Элли открыла глаза. Она не села сразу, а замерла, вслушиваясь в тишину, пытаясь поймать эхо того звука. Мурка тоже подняла голову, насторожив уши, её глаза в темноте блеснули двумя зелёными угольками.

Минуту стояла полная тишина. Элли уже было подумала, что ей почудилось, что это просто отголосок какого-то ночного кошмара. Но тут стук повторился. Уже настойчивее. И следом – тихий, детский всхлип.
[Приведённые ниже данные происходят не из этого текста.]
import Summits.Ventures.Crystal3D.Theorems.StickyWulffConstantGenericWallFloorMixedDozenRules
import HarnessLib

/-!
# The site ledger at a lattice ball: `deg p = #occupied slots + #foreign neighbours`

HONEST FRAMING. Part of the venture `Summits/Ventures/Crystal3D` (cell `crystal3d-full`), helper for the
crux `GenericWallFloor` (stmt-Ventures-19480) of `route-Ventures-StickyWulffConstant`, line `WallLedgerG`,
module M2a of the rigid-bicrystal rung (RIGID-RUNG-ARCH on the item).  Rung credit only.

For a ball `p` of a moved fcc lattice `Λ = A·Λ₀ + t` inside a finite configuration `X`, the neighbours of
`p` (points of `X` at distance exactly `1`) split into the OWN ones — points of `Λ`, which sit exactly at
the twelve slot positions `p + A w`, `w ∈ fccSlots` — and the FOREIGN ones (not on `Λ`).  Hence
`#N(p) = #{w ∈ fccSlots : p + A w ∈ X} + #{q ∈ N(p) : q ∉ Λ}` (`card_neighbours_eq_occupied_add_foreign`)
and the ledger entry `12 − #N(p) = #(empty slots) − #(foreign neighbours)` (`twelve_sub_degree_eq`), which
is summed over the grain in the two-lattice ledger `2·D(X) = Σ_x (12 − #N(x))`
(`Literature…excessEnergy_coe`, `contactDeficiency_two_grains`).
-/

noncomputable section

namespace Summit.Ventures.Crystal3D.Theorems

open Summit.Ventures.Crystal3D Finset
open Literature.MathematicalPhysics.StatisticalMechanics (barlowPos fccStacking constHagg)
open scoped InnerProductSpace

/-- Own neighbours sit at slots: if `p, q ∈ A·Λ₀ + t` and `dist p q = 1` then `q = p + A w` for a
(unique) slot `w = A⁻¹(q − p) ∈ fccSlots`. -/
theorem symm_sub_mem_fccSlots (A : EuclideanSpace ℝ (Fin 3) ≃ₗᵢ[ℝ] EuclideanSpace ℝ (Fin 3))
    (t p q : EuclideanSpace ℝ (Fin 3))
    (hp : p ∈ (fun x => A x + t) '' fccStacking 1 (Real.sqrt (2 / 3)))
    (hq : q ∈ (fun x => A x + t) '' fccStacking 1 (Real.sqrt (2 / 3))) (hpq : dist p q = 1) :
    A.symm (q - p) ∈ fccSlots := by
  obtain ⟨p₀, hp₀, rfl⟩ := hp
  obtain ⟨q₀, hq₀, rfl⟩ := hq
  have hsub : (A q₀ + t) - (A p₀ + t) = A (q₀ - p₀) := by simp [map_sub]
  rw [hsub, LinearIsometryEquiv.symm_apply_apply]
  refine sub_mem_fccSlots_of_dist_eq_one hp₀ hq₀ ?_
  rw [dist_eq_norm, ← LinearIsometryEquiv.norm_map A, map_sub, ← dist_eq_norm]
  simpa [dist_eq_norm] using hpq

open scoped Classical in
/-- **Neighbour split at a lattice ball.**  For `p ∈ Λ = A·Λ₀ + t` and a finite `X`, the number of points
of `X` at distance `1` from `p` equals the number of OCCUPIED slots `#{w ∈ fccSlots : p + A w ∈ X}` plus the
number of FOREIGN neighbours `#{q ∈ X : dist p q = 1, q ∉ Λ}`. -/
theorem card_neighbours_eq_occupied_add_foreign
    (A : EuclideanSpace ℝ (Fin 3) ≃ₗᵢ[ℝ] EuclideanSpace ℝ (Fin 3)) (t p : EuclideanSpace ℝ (Fin 3))
    (X : Finset (EuclideanSpace ℝ (Fin 3)))
    (hp : p ∈ (fun x => A x + t) '' fccStacking 1 (Real.sqrt (2 / 3))) :
    (X.filter fun q => dist p q = 1).card =
      (fccSlots.filter fun w => p + A w ∈ X).card +
        (X.filter fun q => dist p q = 1 ∧ q ∉ (fun x => A x + t) '' fccStacking 1 (Real.sqrt (2 / 3))).card := by
  classical
  set Λ : Set (EuclideanSpace ℝ (Fin 3)) := (fun x => A x + t) '' fccStacking 1 (Real.sqrt (2 / 3)) with hΛ
  -- split the neighbours by membership in Λ
  have hsplit := (Finset.card_filter_add_card_filter_not
    (s := X.filter fun q => dist p q = 1) (fun q => q ∈ Λ)).symm
  rw [Finset.filter_filter, Finset.filter_filter] at hsplit
  rw [hsplit]
  congr 1
  -- the Λ-neighbours are in bijection with the occupied slots via `w ↦ p + A w`
  symm
  refine Finset.card_bij (fun w _ => p + A w) ?_ ?_ ?_
  · intro w hw
    rw [Finset.mem_filter] at hw ⊢
    obtain ⟨hws, hwX⟩ := hw
    refine ⟨hwX, ?_, ?_⟩
    · rw [dist_eq_norm, show p - (p + A w) = -(A w) by abel, norm_neg, LinearIsometryEquiv.norm_map,
        norm_eq_one_of_mem_fccSlots hws]
    · obtain ⟨p₀, hp₀, hp₀e⟩ := hp
      simp only at hp₀e
      refine ⟨p₀ + w, fcc_add_site_mem hp₀ (mem_fcc_of_mem_fccSlots hws), ?_⟩
      simp only [map_add]
      rw [← hp₀e]; abel
  · intro w₁ hw₁ w₂ hw₂ h
    have : A w₁ = A w₂ := add_left_cancel h
    exact A.injective this
  · intro q hq
    rw [Finset.mem_filter] at hq
    obtain ⟨hqX, hd, hqΛ⟩ := hq
    refine ⟨A.symm (q - p), ?_, ?_⟩
    · rw [Finset.mem_filter]
      refine ⟨symm_sub_mem_fccSlots A t p q hp hqΛ hd, ?_⟩
      rw [LinearIsometryEquiv.apply_symm_apply, add_sub_cancel]
      exact hqX
    · rw [LinearIsometryEquiv.apply_symm_apply, add_sub_cancel]

open scoped Classical in
/-- **The ledger entry of a lattice ball.**  With `e(p) = #{w ∈ fccSlots : p + A w ∉ X}` (EMPTY slots) and
`c(p) = #{q ∈ X : dist p q = 1, q ∉ Λ}` (FOREIGN neighbours):  `12 − #N(p) = e(p) − c(p)`. -/
theorem twelve_sub_degree_eq
    (A : EuclideanSpace ℝ (Fin 3) ≃ₗᵢ[ℝ] EuclideanSpace ℝ (Fin 3)) (t p : EuclideanSpace ℝ (Fin 3))
    (X : Finset (EuclideanSpace ℝ (Fin 3)))
    (hp : p ∈ (fun x => A x + t) '' fccStacking 1 (Real.sqrt (2 / 3))) :
    (12 : ℤ) - ((X.filter fun q => dist p q = 1).card : ℤ) =
      ((fccSlots.filter fun w => p + A w ∉ X).card : ℤ) -
        ((X.filter fun q => dist p q = 1 ∧
          q ∉ (fun x => A x + t) '' fccStacking 1 (Real.sqrt (2 / 3))).card : ℤ) := by
  classical
  have h := card_neighbours_eq_occupied_add_foreign A t p X hp
  have h12 : (fccSlots.filter fun w => p + A w ∈ X).card + (fccSlots.filter fun w => p + A w ∉ X).card = 12 := by
    rw [Finset.card_filter_add_card_filter_not, card_fccSlots]
  omega

/-- **Foreign neighbours force empty slots (the ledger never goes negative through foreign balls alone):**
if `X` is `1`-separated and the lattice ball `p` has at least one foreign neighbour, then `p` has at least
two EMPTY slots (an adjacent pair) — Rule A of the certified computations, in ledger form `e(p) ≥ 2`. -/
theorem two_le_card_empty_slots_of_foreign
    (A : EuclideanSpace ℝ (Fin 3) ≃ₗᵢ[ℝ] EuclideanSpace ℝ (Fin 3)) (t p q : EuclideanSpace ℝ (Fin 3))
    (X : Finset (EuclideanSpace ℝ (Fin 3)))
    (hp : p ∈ (fun x => A x + t) '' fccStacking 1 (Real.sqrt (2 / 3)))
    (hq : q ∉ (fun x => A x + t) '' fccStacking 1 (Real.sqrt (2 / 3)))
    (hpq : dist p q = 1) (hqX : q ∈ X)
    (hsep : ∀ x ∈ X, ∀ y ∈ X, x ≠ y → 1 ≤ dist x y) :
    2 ≤ (fccSlots.filter fun w => p + A w ∉ X).card := by
  classical
  obtain ⟨w₁, hw₁, w₂, hw₂, hne, -, -, -, he₁, he₂⟩ :=
    exists_two_adjacent_empty_slots_at_site A t p q X hp hq hpq hqX hsep
  have hsub : ({w₁, w₂} : Finset (EuclideanSpace ℝ (Fin 3))) ⊆ fccSlots.filter fun w => p + A w ∉ X := by
    intro w hw
    rw [Finset.mem_insert, Finset.mem_singleton] at hw
    rw [Finset.mem_filter]
    rcases hw with rfl | rfl
    · exact ⟨hw₁, he₁⟩
    · exact ⟨hw₂, he₂⟩
  calc 2 = ({w₁, w₂} : Finset (EuclideanSpace ℝ (Fin 3))).card := by rw [Finset.card_pair hne]
    _ ≤ _ := Finset.card_le_card hsub

end Summit.Ventures.Crystal3D.Theorems

end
Сердце Элли забилось чаще. Никто из местных не стал бы будить пекаршу глубокой ночью. Не та была у них воспитанность. Да и стук был слишком жалобным, слишком беспомощным.
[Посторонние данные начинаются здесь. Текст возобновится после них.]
/-!
# Tier-2 PR Step 5′: `Re Q(T_R⁻ ⋆ moll_k) ≤ primesC + cross₂ + arch(Ā, B′) + e` eventually in `k` — by CONVERGENCE of the prime term (RH-FREE)

WEIL column (LADDER-RH, W-P(P2); route `WeilSemilocal`, tier-2 twin residue, item 19172; cc-s2-1 gen22 TIER2-KERNEL-SPEC §3/§5, THETA-CERT-cc6 §E).
Tier 1 (`re_weilQuadratic_moll_oddTail_le_of_ge`) bounded the prime side of the MOLLIFIED tail at level `k` with inflated exponential
envelopes; the tier-2 cell envelopes do not survive mollification, so here the prime term is bounded IN THE LIMIT:

* §1 (abstract, namespace `ThetaPrime`) the autocorrelation `g ⋆ g̃` of ANY `g` vanishing off `[−a, a]` vanishes off `[−2a, 2a]`; hence D6′
  (`norm_weilPrimeTerm_le_of_oddTail_cell`) WITHOUT the smoothness hypothesis; and `k ↦ ‖primes((f⋆moll_k) ⋆ (f⋆moll_k)~)‖ → ‖primes(f ⋆ f̃)‖`
  for continuous compactly supported `f` (dominated convergence, finite prime sum);
* §2 (witness) **`norm_weilPrimeTerm_TROdd_le_T2`**: `‖primes(T_R⁻ ⋆ T̃_R⁻)‖ ≤ primesC + 2·C·M₀²·[Gs 0 + Σ_{k<Kw}Gs_k(e^{(k+1)τ} − e^{kτ}) + ζ(m+1)²e^{−mW_l}(W_l/m + 1/m²)]`
  for EVERY `R`, under `ψ ≤ C·x` on `[e^{−2x₁}, ∞)` and the (K4)-shaped cell hypotheses (E2's `tailEnv ≤ envX_i` on the cells, `H_k`, hull `Gs`);
* §3 **`eventually_re_weilQuadratic_TRk_le_T2`**: for `R ≥ 0`, `Ā ≥ ∫‖T_R⁻‖²`, `B′ ≥ ∫‖(T_R⁻)′‖²`, `0 < t₀ ≤ 1`, every `e > 0`, eventually in `k`:
  `Re Q(T_R⁻ ⋆ moll_k) ≤ primesC + cross₂ + (B′/2·e^{t₀/2}t₀²/2 + Ā·(2·Jexplicit t₀ − log 4π − γ − C₁)₊) + e` (polar ≤ 0, D7, §1–§2).
Nothing here bears on the truth of RH.
-/

noncomputable section

set_option linter.dupNamespace false

open Complex Set MeasureTheory Filter Finset
open scoped Real Topology ComplexConjugate ArithmeticFunction.vonMangoldt Chebyshev

namespace Summit.RiemannHypothesis.RiemannHypothesis.Theorems.WeilColumn

open Literature.NumberTheory.LFunctions Literature.NumberTheory.LFunctions.WeilContinuous

namespace ThetaPrime

/-! ## §1 The prime side without smoothness, and its continuity along the mollification -/

/-- The autocorrelation of a function vanishing off `[−a, a]` vanishes off `[−2a, 2a]` (pointwise: one factor of the integrand is zero). [folklore] -/
theorem weilConv_weilReflect_eq_zero_of_lt_abs {g : ℝ → ℂ} {a : ℝ} (hg0 : ∀ u, a < |u| → g u = 0) {t : ℝ} (ht : 2 * a < |t|) :
    weilConv g (weilReflect g) t = 0 := by
  rw [weilConv_apply]
  refine integral_eq_zero_of_ae (Eventually.of_forall fun x ↦ ?_)
  simp only [Pi.zero_apply, weilReflect]
  by_cases hx : a < |x|
  · rw [hg0 x hx, zero_mul]
  · have h2 : a < |-(t - x)| := by
      rw [abs_neg]
      have h3 := abs_add_le x (t - x)
      rw [add_sub_cancel] at h3
      linarith [not_lt.1 hx]
    rw [hg0 _ h2, map_zero, mul_zero]

variable {T g : ℝ → ℂ} {E Ec x₁ : ℝ} {e Ve : ℝ → ℝ}

/-- **D6′ without smoothness**: as `norm_weilPrimeTerm_le_of_oddTail_cell`, with `IsWeilTest g` + `tsupport g ⊆ [−a,a]` replaced by
the bare vanishing `g u = 0` for `|u| > a`. [THETA-CERT-cc6 §D6/§E4; TIER2-KERNEL-SPEC §2/§5] -/
theorem norm_weilPrimeTerm_le_of_oddTail_cell' {m : ℕ} (hx₁ : x₁ < 0) (hE : 0 ≤ E) (hEc : 0 ≤ Ec)
    (hT0 : ∀ u, x₁ < u → T u = 0)
    (hTE : ∀ u, u ≤ x₁ → ‖T u‖ ≤ E * Real.exp (((m : ℝ) + 1 / 2) * (u - x₁)))
    (hec : Continuous e) (he0 : ∀ s, 0 ≤ e s) (hTe : ∀ s, 0 ≤ s → ‖T (x₁ - s)‖ ≤ Ec * e s)
    (hVe0 : ∀ w, 0 ≤ Ve w) (hVe : ∀ w, 0 ≤ w → ∫ s in (0 : ℝ)..w, e s * e (w - s) ≤ Ve w)
    {a : ℝ} (hga : ∀ u, a < |u| → g u = 0) (hg : ∀ u, g u = T u - T (-u))
    {S₁ X : ℝ}
    (hS₁ : ∀ K : ℕ, ∑ n ∈ Finset.range K, (Λ n : ℝ) / (n : ℝ) ^ (m + 1) ≤ S₁)
    (hX : ∀ K : ℕ, ∑ n ∈ Finset.range K, (Λ n : ℝ) / Real.sqrt n * Ve (Real.log n + 2 * x₁) ≤ X) :
    ‖weilPrimeTerm (weilConv g (weilReflect g))‖ ≤ 2 * E ^ 2 / ((m : ℝ) + 1 / 2) * S₁ + 2 * Ec ^ 2 * X := by
  set k : ℝ → ℂ := weilConv g (weilReflect g) with hk
  set κ : ℝ := (m : ℝ) + 1 / 2 with hκ
  have hκ0 : 0 < κ := by rw [hκ]; positivity
  have hkz : ∀ u : ℝ, 2 * a < |u| → k u = 0 := fun u hu ↦ weilConv_weilReflect_eq_zero_of_lt_abs hga hu
  rw [WeilContinuous.weilPrimeTerm_eq_sum_of_support hkz]
  set K : ℕ := ⌈Real.exp (2 * a + 1)⌉₊ with hK
  have hterm : ∀ n ∈ Finset.range K,
      ‖((Λ n : ℝ) : ℂ) / (Real.sqrt n : ℂ) * (k (Real.log n) + k (-Real.log n))‖ ≤
        2 * E ^ 2 / κ * ((Λ n : ℝ) / (n : ℝ) ^ (m + 1)) + 2 * Ec ^ 2 * ((Λ n : ℝ) / Real.sqrt n * Ve (Real.log n + 2 * x₁)) := by
    intro n _
    rcases Nat.eq_zero_or_pos n with h0 | hn
    · subst h0; simp
    have hn1 : 1 ≤ n := hn
    have hΛ : 0 ≤ (Λ n : ℝ) := ArithmeticFunction.vonMangoldt_nonneg
    have hlog : 0 ≤ Real.log n := Real.log_natCast_nonneg n
    have hkb := norm_weilConv_weilReflect_oddTail_le_cell hx₁ hκ0 hE hEc hT0 (by simpa [hκ] using hTE) hec he0 hTe hVe0 hVe
      hg hlog
    have h2 := norm_weilConv_weilReflect_add_neg_le g (Real.log n)
    have hw := (weights_at_log (m := m) hn1 x₁).1
    rw [norm_mul, norm_div, Complex.norm_real, Complex.norm_real, Real.norm_of_nonneg hΛ,
      Real.norm_of_nonneg (Real.sqrt_nonneg _)]
    have hsq0 : 0 < Real.sqrt n := Real.sqrt_pos.2 (by exact_mod_cast hn)
    calc (Λ n : ℝ) / Real.sqrt n * ‖k (Real.log n) + k (-Real.log n)‖
        ≤ (Λ n : ℝ) / Real.sqrt n * (2 * (E ^ 2 * Real.exp (-κ * Real.log n) / κ + Ec ^ 2 * Ve (Real.log n + 2 * x₁))) :=
          mul_le_mul_of_nonneg_left (h2.trans (by linarith [hkb])) (div_nonneg hΛ hsq0.le)
      _ = 2 * E ^ 2 / κ * ((Λ n : ℝ) * ((1 / Real.sqrt n) * Real.exp (-κ * Real.log n))) +
            2 * Ec ^ 2 * ((Λ n : ℝ) / Real.sqrt n * Ve (Real.log n + 2 * x₁)) := by
          field_simp
      _ = _ := by rw [hκ, hw]; ring
  refine (norm_sum_le _ _).trans ((Finset.sum_le_sum hterm).trans ?_)
  rw [Finset.sum_add_distrib, ← Finset.mul_sum, ← Finset.mul_sum]
  have hE2 : 0 ≤ 2 * E ^ 2 / κ := by positivity
  have hE3 : 0 ≤ 2 * Ec ^ 2 := by positivity
  exact add_le_add (mul_le_mul_of_nonneg_left (hS₁ K) hE2) (mul_le_mul_of_nonneg_left (hX K) hE3)

/-- **The autocorrelation kernel along the mollification converges pointwise**: for `f` continuous with `f u = 0` for `|u| > a`,
`((f⋆moll_k) ⋆ (f⋆moll_k)~)(t) → (f ⋆ f̃)(t)`. [folklore; dominated convergence] -/
theorem tendsto_weilConv_weilReflect_moll {f : ℝ → ℂ} {a : ℝ} (hfc : Continuous f) (hfs : HasCompactSupport f)
    (hf0 : ∀ u, a < |u| → f u = 0) (t : ℝ) :
    Tendsto (fun k ↦ weilConv (weilConv f (moll k)) (weilReflect (weilConv f (moll k))) t) atTop
      (𝓝 (weilConv f (weilReflect f) t)) := by
  obtain ⟨S, hS⟩ := hfc.bounded_above_of_compact_support hfs
  have hS0 : 0 ≤ S := (norm_nonneg _).trans (hS 0)
  set φ : ℕ → ℝ → ℂ := fun k ↦ weilConv f (moll k) with hφ
  have hφb : ∀ k u, ‖φ k u‖ ≤ S := fun k u ↦ ThetaMellin.norm_weilConv_moll_le_of_local_bound k fun v _ ↦ hS v
  have hφ0 : ∀ k u, a + 1 < |u| → φ k u = 0 := fun k u hu ↦ weilConv_moll_eq_zero hf0 hu k
  have hφc : ∀ k, Continuous (φ k) := fun k ↦ (isWeilTest_weilConv_moll hfc hfs k).1.continuous
  have hφlim : ∀ u, Tendsto (fun k ↦ φ k u) atTop (𝓝 (f u)) := fun u ↦ WeilContinuous.tendsto_weilConv_moll hfc u
  show Tendsto (fun k ↦ weilConv (φ k) (weilReflect (φ k)) t) atTop (𝓝 (weilConv f (weilReflect f) t))
  simp only [weilConv_apply]
  refine tendsto_integral_of_dominated_convergence ((Icc (-(a + 1)) (a + 1)).indicator fun _ ↦ S * S) ?_ ?_ ?_ ?_
  · intro k
    exact ((hφc k).mul (Complex.continuous_conj.comp ((hφc k).comp (continuous_const.sub continuous_id).neg))).aestronglyMeasurable
  · exact (continuous_const.integrableOn_Icc (a := -(a + 1)) (b := a + 1)).integrable_indicator measurableSet_Icc
  · intro k
    refine Eventually.of_forall fun u ↦ ?_
    by_cases hu : u ∈ Icc (-(a + 1)) (a + 1)
    · rw [indicator_of_mem hu, weilReflect, norm_mul, Complex.norm_conj]
      exact mul_le_mul (hφb k u) (hφb k _) (norm_nonneg _) hS0
    · rw [indicator_of_notMem hu]
      have : a + 1 < |u| := by
        rw [Set.mem_Icc, not_and_or, not_le, not_le] at hu
        rcases hu with hu | hu
        · exact lt_of_lt_of_le (by linarith) (neg_le_abs u)
        · exact lt_of_lt_of_le hu (le_abs_self u)
      rw [hφ0 k u this, zero_mul, norm_zero]
  · refine Eventually.of_forall fun u ↦ ?_
    have h1 := hφlim u
    have h2 : Tendsto (fun k ↦ weilReflect (φ k) (t - u)) atTop (𝓝 (weilReflect f (t - u))) := by
      simp only [weilReflect]
      exact (Complex.continuous_conj.tendsto _).comp (hφlim (-(t - u)))
    exact h1.mul h2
Она бесшумно спустила ноги с кровати, нащупала мягкие домашние тапочки и накинула на плечи большой шерстяной платок – ночь была прохладной. Взяв с тумбочки маленькую свечу в медном подсвечнике, она чиркнула о коробок спичкой. Огонёк вспыхнул, осветив её встревоженное лицо и часть комнаты, отбросив на стены гигантские, пляшущие тени.

Лестница скрипела под её ногами громче, чем днём, каждый звук казался предательским. Она приоткрыла дверь в пекарню. Большое помещение было погружено в кромешную тьму, лишь слабый лунный свет серебрил край большого стола и бликовал на медных крышках кастрюль. Воздух был насыщен спящими запахами – тестом, древесиной, тлением.

Стук раздался снова. Теперь она поняла – он доносился снаружи, от задней двери, что вела в маленький дворик, где хранились дрова и стоял колодец.

Элли медленно, стараясь не шуметь, прошла через тёмную пекарню, свободной рукой придерживаясь за знакомые предметы. Рука её дрожала, и пламя свечи колебалось, разбрасывая по стенам тревожные блики. Она приложила ухо к прочной, дубовой двери. Снаружи было тихо. Слишком тихо. Даже сверчок затих.

– Кто там? – тихо, почти шёпотом, спросила она.

В ответ – лишь сдавленное всхлипывание.

Элли медленно, с некоторым усилием, отодвинула тяжелый железный засов. Он скрипнул, нарушая ночной покой. Затем она повернула ключ в замке. Дверь подалась внутрь, и в проём хлынул поток холодного ночного воздуха, пахнущего мокрой землёй, осенней листвой и чем-то ещё… горьким, палёным.

На пороге, прижавшись спиной к косяку, сидел мальчик.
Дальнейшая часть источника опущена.